──────── Source data
import Summits.QuantumFields.YangMills.Theorems.BalabanUVNodesN11TkFullBondTransportGraph
import Summits.QuantumFields.YangMills.Theorems.BalabanUVNodesN11NoExpansionGenericWIntegrable

/-!
# DAG node N11 — THE GENERAL-HISTORY NO-EXPANSION 𝐓-STEP UNDER GRAPH-INTEGRABILITY ALONE (R3 ∕ R4a of g9 with the joint-measurability binder `hm` DROPPED)

HEADER — WORK-UNIT METADATA.  Cell `pub-ymgap`, YM-PLAN Track A (HUMAN RULING D-0062), seat `pub-ymgap-dag-n11-d` (g10; R134 fan-out seat N11 [B14], strategy s2),
route `BalabanUVNodes` rev 25, item K1⁷ `StabilityBAtRecordR13SepCoPH` = stmt-QuantumFields-20542 (helper, `--kind proof --supports 20542 --as helper`, count-neutral).
[III] = [Balaban1988Convergent].  Over this seat's g10 `…N11TkFullBondTransportGraph` (§0 graph lemma, R1′, R2′) and g9 R3 `…N11NoExpansionGeneralStepIntegrable`
(p560499), R4a `…N11NoExpansionGenericWIntegrable` (p562207), g8 `…N11NoExpansionOldFactors` (p543804), `…TkBranchWeightCongr` (p536516).

WHY THIS FILE.  Second link of door (d2): the binder `hm : ∀ S, Measurable (Function.uncurry (new integrand_S))` of R3∕R4a is REDUNDANT given the graph-integrability
binder `hI` (the joint law of `(Ū, U)` is carried by the averaging graph; `…TkFullBondTransportGraph` §0–§2).  This file re-derives R3's three theorems and R4a's two
with `hm` dropped — proofs verbatim, the two R2 faces replaced by their `_of_graph` editions.  The sequel does R4b (old-branch form: `hmB` dropped) and the `rePinH θ`
faces (p553094 §3 ∕ p569094: `hmB`∕`hΦm` dropped), after which the off-diagonal residue of N11's no-expansion 𝐓-step is the INTEGRABILITY of the old branches alone.

WHAT THIS FILE PROVES (0 `sorry`, 0 `def`).
§1 (R3′, generic `θ : Stage13Params`, any weight family `W`) ★ `slotsT_succ_ae_eq_sect2Slot_of_zetaSpecChiAt_of_graph`, `hasSect2FormAtZ_clause_succ_of_zetaSpecChiAt_of_graph`,
   ★ `clause_succ_of_zetaSpecChiAt_of_clause_of_graph`.
§2 (R4a′) ★ `clause_succ_of_Omega_empty_of_pinChi_of_clause_of_graph`, `clause_succ_of_Omega_empty_of_prefix_of_clause_of_graph`.

HONEST FRAMING.  Helper lane of K1⁷; kernel bookkeeping; nothing of Bałaban's is asserted; no accepted theorem is edited (the `_of_graph` editions stand beside the
`_of_integrable` ones).  N11 NOT discharged; K1⁷ NOT closed; counts unmoved (typed 28∕28 · discharged 5∕27).  One finite four-torus programme at fixed `ε = L^{−K}` —
NOT ℝ⁴, NOT OS, NOT a mass gap, NOT Clay.  No `sorry`, `axiom`, `instance`, `notation`.
Sources (SHAPE only): [III] Theorem p.245, (2.17)–(2.18) p.257, (2.20)–(2.23) p.258, (3.1) p.264, (3.16) p.268, (3.24)–(3.25) p.270.
-/

noncomputable section

open MeasureTheory
open scoped BigOperators Matrix.Norms.L2Operator

namespace Summit.QuantumFields.YangMills.Theorems.BalabanUVNodesN11NoExpansionGeneralStepGraph

open Literature.MathematicalPhysics.QuantumFieldTheory.Balaban1983to89 T4Continuum Node00 Node00.Tk DagBinding
open B15DeterminingSets
open BalabanUVNodesN11NoExpansionZetaSpecSucc (noExpIntegrandAt_eq_zetaFactor_mul)
open BalabanUVNodesN11TkFullBondTransportGraph (TkOfRecord_succ_ae_eq_sum_transportOfRecord_of_Omega_empty_of_graph transportOfRecord_finset_sum_ae_of_graph)
open BalabanUVNodesN11NoExpansionOldFactors (oldFactors_agree_of_Omega_empty)
open BalabanUVNodesN11TkBranchWeightCongr (sect2Slot_congr_of_weights tkWeightsOfRecordP_ζ_congr tkWeightsOfRecordP_w_congr)
open BalabanUVNodesN11NoExpansionDiagonalAtZ (tkWeightsOfRecordP_ζ_apply tkWeightsOfRecordP_w_empty tkWeightsOfRecordP_ζ_local)
open BalabanUVNodesN11NoExpansionDiagonalCoPH (WtOfRecord₁₃H_eq_tkWeightsOfRecordP)
open BalabanUVNodesN11NoExpansionGeneralStepCoPH (tkWeightsOfRecordP_w_local_of_quad_local)
open BalabanUVNodesN11NoExpansionGeneralStepCoPHOldBranch (newIntegrand_eq_of_pinChi measurable_chiSeqOfRecord_init)

variable {F : T4Family} {N : ℕ} [NeZero N]

/-! ## §1  R3′ — any weight family, generic `θ : Stage13Params` -/

section Positive

variable (θ : Stage13Params F N) (p : B12.RunParams)

/-- **★★ THE (S1ᵀ)₁₃ IDENTITY AT A NO-EXPANSION NEW SEQUENCE AFTER AN ARBITRARY HISTORY, UNDER OLD-FACTOR AGREEMENT AND THE GENERATION-`k` ζ-SPEC WITH THE
OLD FRONT FACTOR — ANY WEIGHT FAMILY.**  Let `s′` have `Ω_{k+1}(s′) = ∅` (`k < K`; nothing asked of `Ω_1, …, Ω_k`), `W` any 𝐓-weight family, `(t, E_k, U_k)` a
§2 witness of `ρ_k`'s slot at `init s′` (identity a.e. ON THE `χ_k(init s′)`-SUPPORT — `hid`), and `(t′, E_{k+1}, U_{k+1})` the proposed witness at `s′`.  Suppose
(ii) OLD-FACTOR AGREEMENT ((3.24)): for every old branch `S`, `𝐓_k(init s′,S)[e^{A_{k+1}(s′)}]_S (U, V′) = κ·𝐓_k(init s′,S)[e^{A_k(init s′)}]_S (U)`;
(iii) THE GENERATION-`k` SPEC WITH `χ_k` on the averaging graph: `ζ_k(T)(U,Ū)·w_k(∅,∅,∅)(U,Ū) = c·χ_k(init s′)(U)·w_k(s′)(U,Ū)`, `c·κ = 1`; the INTEGRABILITY ALONG THE AVERAGING GRAPH of the new integrand per old branch
(p560499's joint-measurability binder `hm` DROPPED — the joint law is carried by the graph, `…N11TkFullBondTransportGraph`).  Then `slotT_{k+1}(s′)(V′) = 𝐓_{k+1}(s′)e^{A_{k+1}(s′)}(V′)` for `dV′`-a.e. `V′` on the
`χ_{k+1}(s′)`-support.  Proof: def-T's slot is `T_k[w_k(s′)·χ_k·slot_k(init s′)]` =ᵐ `T_k[w_k(s′)·χ_k·Σ_S 𝐓_k(init s′,S)e^{A_k}_S]` (`hid` on the support,
both sides `0` off it; `transportK_congr_ae_family`); 11a's slot is =ᵐ `Σ_S T_k[ζ_k w_k·𝐓_k(init s′,S)e^{A_{k+1}}_S]` (g3) `= T_k[Σ_S …]`; the two integrands AGREE
ON THE GRAPH `V′ = Ū` by (ii)–(iii); g3's `transportK_congr_ae_of_fibre` closes.
[cite: Balaban1988Convergent, Theorem p.245, (3.24)–(3.25) p.270, (2.18) p.257, (2.20)–(2.23) p.258, (3.1) p.264, (3.16) p.268] -/
theorem slotsT_succ_ae_eq_sect2Slot_of_zetaSpecChiAt_of_graph {k : ℕ} (hk : k < p.K)
    (s : SeqOfRecord F θ.ν θ.τ9.M (gOfRecord₁₃ F N θ p) p.K (k + 1)) (hΩ : s.Ω (k + 1) = ∅) (W : TkWeights F N (FluctV N) p.K)
    (Rz : Sect2.Residual (F.P p.K) (MatA N))
    (t : Sect2.TermValues (F.P p.K) (MatA N) (FluctV N) θ.τ9.M) (Ek : ℝ) (U : BgMap F N p.K)
    (hid : ∀ᵐ U₀ ∂fieldMeasure (F.P p.K) k (SU N),
      chiSeqOfRecord F N θ.ν θ.τ9.M (gOfRecord₁₃ F N θ p) p.K k s.init U₀ ≠ 0 →
        slotsOfRecord F N θ.ν θ.τ9 (EOfRecord₁₃ F N θ) (wOfRecord₉ F N θ.toStage9Params) θ.ppSel p
            (gOfRecord₁₃ F N θ p) k s.init U₀ =
          sect2Slot F N (FluctV N) p.K (settingOfRecord₁₃ F N θ p) Rz W s.init t Ek U U₀)
    (Rz' : Sect2.Residual (F.P p.K) (MatA N))
    (t' : Sect2.TermValues (F.P p.K) (MatA N) (FluctV N) θ.τ9.M) (Ek' : ℝ) (U' : BgMap F N p.K)
    {κ c : ℝ} (hcκ : c * κ = 1)
    (hbranch : ∀ S ∈ admSOfRecord F θ.ν θ.τ9.M (gOfRecord₁₃ F N θ p) p.K k s.init,
      ∀ (V' : GaugeField (F.P p.K) (k + 1) (SU N)) (U₀ : GaugeField (F.P p.K) k (SU N)),
        tkBranchOfRecord F N (FluctV N) θ.ν θ.τ9.M _ p.K W s.init S k
            (fun ω => sect2Operand F N (FluctV N) p.K (settingOfRecord₁₃ F N θ p) Rz' s t' Ek' U' (S, fun j => (ω j).2) (fun j => (ω j).1))
            (pairCfgAt (V := FluctV N) k V' U₀) =
          κ * tkBranchOfRecord F N (FluctV N) θ.ν θ.τ9.M _ p.K W s.init S k
            (fun ω => sect2Operand F N (FluctV N) p.K (settingOfRecord₁₃ F N θ p) Rz s.init t Ek U (S, fun j => (ω j).2) (fun j => (ω j).1))
            (baseCfg k U₀))
    (hζχ : ∀ U₀ : GaugeField (F.P p.K) k (SU N),
      W.ζ k Set.univ (pairCfgAt (V := FluctV N) k ((avOfRecord F N p.K k).avg U₀) U₀) *
          W.w k ∅ ∅ ∅ (pairCfgAt (V := FluctV N) k ((avOfRecord F N p.K k).avg U₀) U₀) =
        c * (chiSeqOfRecord F N θ.ν θ.τ9.M (gOfRecord₁₃ F N θ p) p.K k s.init U₀ *
          wOfRecord₉ F N θ.toStage9Params p (gOfRecord₁₃ F N θ p) k s U₀ ((avOfRecord F N p.K k).avg U₀)))
    (hI : ∀ S ∈ admSOfRecord F θ.ν θ.τ9.M (gOfRecord₁₃ F N θ p) p.K k s.init,
      Integrable (fun U₀ : GaugeField (F.P p.K) k (SU N) => noExpIntegrandAt F N (FluctV N) p.K k W
        (tkBranchOfRecord F N (FluctV N) θ.ν θ.τ9.M _ p.K W s.init S k
          (fun ω => sect2Operand F N (FluctV N) p.K (settingOfRecord₁₃ F N θ p) Rz' s t' Ek' U' (S, fun j => (ω j).2) (fun j => (ω j).1)))
        ((avOfRecord F N p.K k).avg U₀) U₀) (fieldMeasure (F.P p.K) k (SU N))) :
    ∀ᵐ V' ∂fieldMeasure (F.P p.K) (k + 1) (SU N),
      chiSeqOfRecord F N θ.ν θ.τ9.M (gOfRecord₁₃ F N θ p) p.K (k + 1) s V' ≠ 0 →
        slotsTOfRecord F N θ.ν θ.τ9 (EOfRecord₁₃ F N θ) (wOfRecord₉ F N θ.toStage9Params) θ.ppSel p
            (gOfRecord₁₃ F N θ p) (k + 1) s V' =
          sect2Slot F N (FluctV N) p.K (settingOfRecord₁₃ F N θ p) Rz' W s t' Ek' U' V' := by
  classical
  -- abbreviations: the old branches of the old operand at the base configuration, and the new integrand per old branch
  set B : (ℕ → Set (Site (F.P p.K) 0)) → GaugeField (F.P p.K) k (SU N) → ℝ := fun S U₀ =>
    tkBranchOfRecord F N (FluctV N) θ.ν θ.τ9.M _ p.K W s.init S k
      (fun ω => sect2Operand F N (FluctV N) p.K (settingOfRecord₁₃ F N θ p) Rz s.init t Ek U (S, fun j => (ω j).2) (fun j => (ω j).1))
      (baseCfg k U₀) with hB
  set G : (ℕ → Set (Site (F.P p.K) 0)) → GaugeField (F.P p.K) (k + 1) (SU N) → GaugeField (F.P p.K) k (SU N) → ℝ := fun S V' U₀ =>
    noExpIntegrandAt F N (FluctV N) p.K k W
      (tkBranchOfRecord F N (FluctV N) θ.ν θ.τ9.M _ p.K W s.init S k
        (fun ω => sect2Operand F N (FluctV N) p.K (settingOfRecord₁₃ F N θ p) Rz' s t' Ek' U' (S, fun j => (ω j).2) (fun j => (ω j).1)))
      V' U₀ with hG
  set A := admSOfRecord F θ.ν θ.τ9.M (gOfRecord₁₃ F N θ p) p.K k s.init with hA
  set χk : GaugeField (F.P p.K) k (SU N) → ℝ := chiSeqOfRecord F N θ.ν θ.τ9.M (gOfRecord₁₃ F N θ p) p.K k s.init with hχk
  -- (1) def-T's slot: a.e. the transport of `w(s′)·χ_k·Σ_S B_S` (SLaw's identity at `init s′` ON the support; both sides vanish off it)
  have hsect : ∀ U₀ : GaugeField (F.P p.K) k (SU N),
      sect2Slot F N (FluctV N) p.K (settingOfRecord₁₃ F N θ p) Rz W s.init t Ek U U₀ = ∑ S ∈ A, B S U₀ :=
    fun U₀ => TkOfRecord_apply F N (FluctV N) θ.ν θ.τ9.M _ p.K W k s.init _ U₀
  have h1 := transportK_congr_ae_family (avOfRecord_measurable F N p.K k) (avOfRecord_haarAC F N p.K k hk)
    (f := fun V' U₀ => wOfRecord₉ F N θ.toStage9Params p (gOfRecord₁₃ F N θ p) k s U₀ V' *
      (χk U₀ * slotsOfRecord F N θ.ν θ.τ9 (EOfRecord₁₃ F N θ) (wOfRecord₉ F N θ.toStage9Params) θ.ppSel p (gOfRecord₁₃ F N θ p) k s.init U₀))
    (g := fun V' U₀ => wOfRecord₉ F N θ.toStage9Params p (gOfRecord₁₃ F N θ p) k s U₀ V' * (χk U₀ * ∑ S ∈ A, B S U₀))
    (hid.mono fun U₀ hU V' => by
      by_cases hne : χk U₀ = 0
      · simp only [hne, zero_mul, mul_zero]
      · rw [hU hne, hsect U₀])
  -- (2) 11a's slot: a.e. the sum over the old index of the transports of the new integrands (g3), = the transport of their sum (additivity)
  have h2 := TkOfRecord_succ_ae_eq_sum_transportOfRecord_of_Omega_empty_of_graph θ.ν θ.τ9.M _ p.K W hk s hΩ
    (sect2Operand F N (FluctV N) p.K (settingOfRecord₁₃ F N θ p) Rz' s t' Ek' U') hI
  have hsum : ∀ᵐ V' ∂fieldMeasure (F.P p.K) (k + 1) (SU N),
      transportOfRecord F N p.K k (fun U₀ => ∑ S ∈ A, G S V' U₀) V' = ∑ S ∈ A, transportOfRecord F N p.K k (G S V') V' :=
    transportOfRecord_finset_sum_ae_of_graph F N p.K k hk A G (fun S hS => hI S hS)
  -- (3) the two integrand families AGREE ON THE GRAPH `V′ = Ū`: old-factor agreement, the spec with `χ_k`, `c·κ = 1`
  have hfib : ∀ U₀ : GaugeField (F.P p.K) k (SU N),
      wOfRecord₉ F N θ.toStage9Params p (gOfRecord₁₃ F N θ p) k s U₀ ((avOfRecord F N p.K k).avg U₀) * (χk U₀ * ∑ S ∈ A, B S U₀) =
        ∑ S ∈ A, G S ((avOfRecord F N p.K k).avg U₀) U₀ := by
    intro U₀
    rw [← mul_assoc, Finset.mul_sum]
    refine Finset.sum_congr rfl fun S hS => ?_
    simp only [hG, hB]
    rw [noExpIntegrandAt_eq_zetaFactor_mul, hζχ U₀, hbranch S hS]
    calc wOfRecord₉ F N θ.toStage9Params p (gOfRecord₁₃ F N θ p) k s U₀ ((avOfRecord F N p.K k).avg U₀) * χk U₀ *
          tkBranchOfRecord F N (FluctV N) θ.ν θ.τ9.M _ p.K W s.init S k
            (fun ω => sect2Operand F N (FluctV N) p.K (settingOfRecord₁₃ F N θ p) Rz s.init t Ek U (S, fun j => (ω j).2)
              (fun j => (ω j).1)) (baseCfg k U₀)
        = (c * κ) * (wOfRecord₉ F N θ.toStage9Params p (gOfRecord₁₃ F N θ p) k s U₀ ((avOfRecord F N p.K k).avg U₀) * χk U₀ *
          tkBranchOfRecord F N (FluctV N) θ.ν θ.τ9.M _ p.K W s.init S k
            (fun ω => sect2Operand F N (FluctV N) p.K (settingOfRecord₁₃ F N θ p) Rz s.init t Ek U (S, fun j => (ω j).2)
              (fun j => (ω j).1)) (baseCfg k U₀)) := by rw [hcκ, one_mul]
      _ = c * (χk U₀ * wOfRecord₉ F N θ.toStage9Params p (gOfRecord₁₃ F N θ p) k s U₀ ((avOfRecord F N p.K k).avg U₀)) *
          (κ * tkBranchOfRecord F N (FluctV N) θ.ν θ.τ9.M _ p.K W s.init S k
            (fun ω => sect2Operand F N (FluctV N) p.K (settingOfRecord₁₃ F N θ p) Rz s.init t Ek U (S, fun j => (ω j).2)
              (fun j => (ω j).1)) (baseCfg k U₀)) := by ring
  have h3 := transportK_congr_ae_of_fibre (avOfRecord_measurable F N p.K k) (avOfRecord_haarAC F N p.K k hk)
    (f := fun V' U₀ => wOfRecord₉ F N θ.toStage9Params p (gOfRecord₁₃ F N θ p) k s U₀ V' * (χk U₀ * ∑ S ∈ A, B S U₀))
    (g := fun V' U₀ => ∑ S ∈ A, G S V' U₀) hfib
  -- (4) assemble
  filter_upwards [h1, h2, h3, hsum] with V' e1 e2 e3 e4 _
  rw [slotsTOfRecord_succ_apply]
  show T4AveragingDisintegration.transportK (avOfRecord F N p.K k).avg _ V' = _
  rw [e1, e3]
  show transportOfRecord F N p.K k (fun U₀ => ∑ S ∈ A, G S V' U₀) V' = _
  rw [e4]
  exact e2.symm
────────────────
Look over the entries above. Copy every line that contains the word "both".

Result for this exercise
both sides `0` off it; `transportK_congr_ae_family`); 11a's slot is =ᵐ `Σ_S T_k[ζ_k w_k·𝐓_k(init s′,S)e^{A_{k+1}}_S]` (g3) `= T_k[Σ_S …]`; the two integrands AGREE
  -- (1) def-T's slot: a.e. the transport of `w(s′)·χ_k·Σ_S B_S` (SLaw's identity at `init s′` ON the support; both sides vanish off it)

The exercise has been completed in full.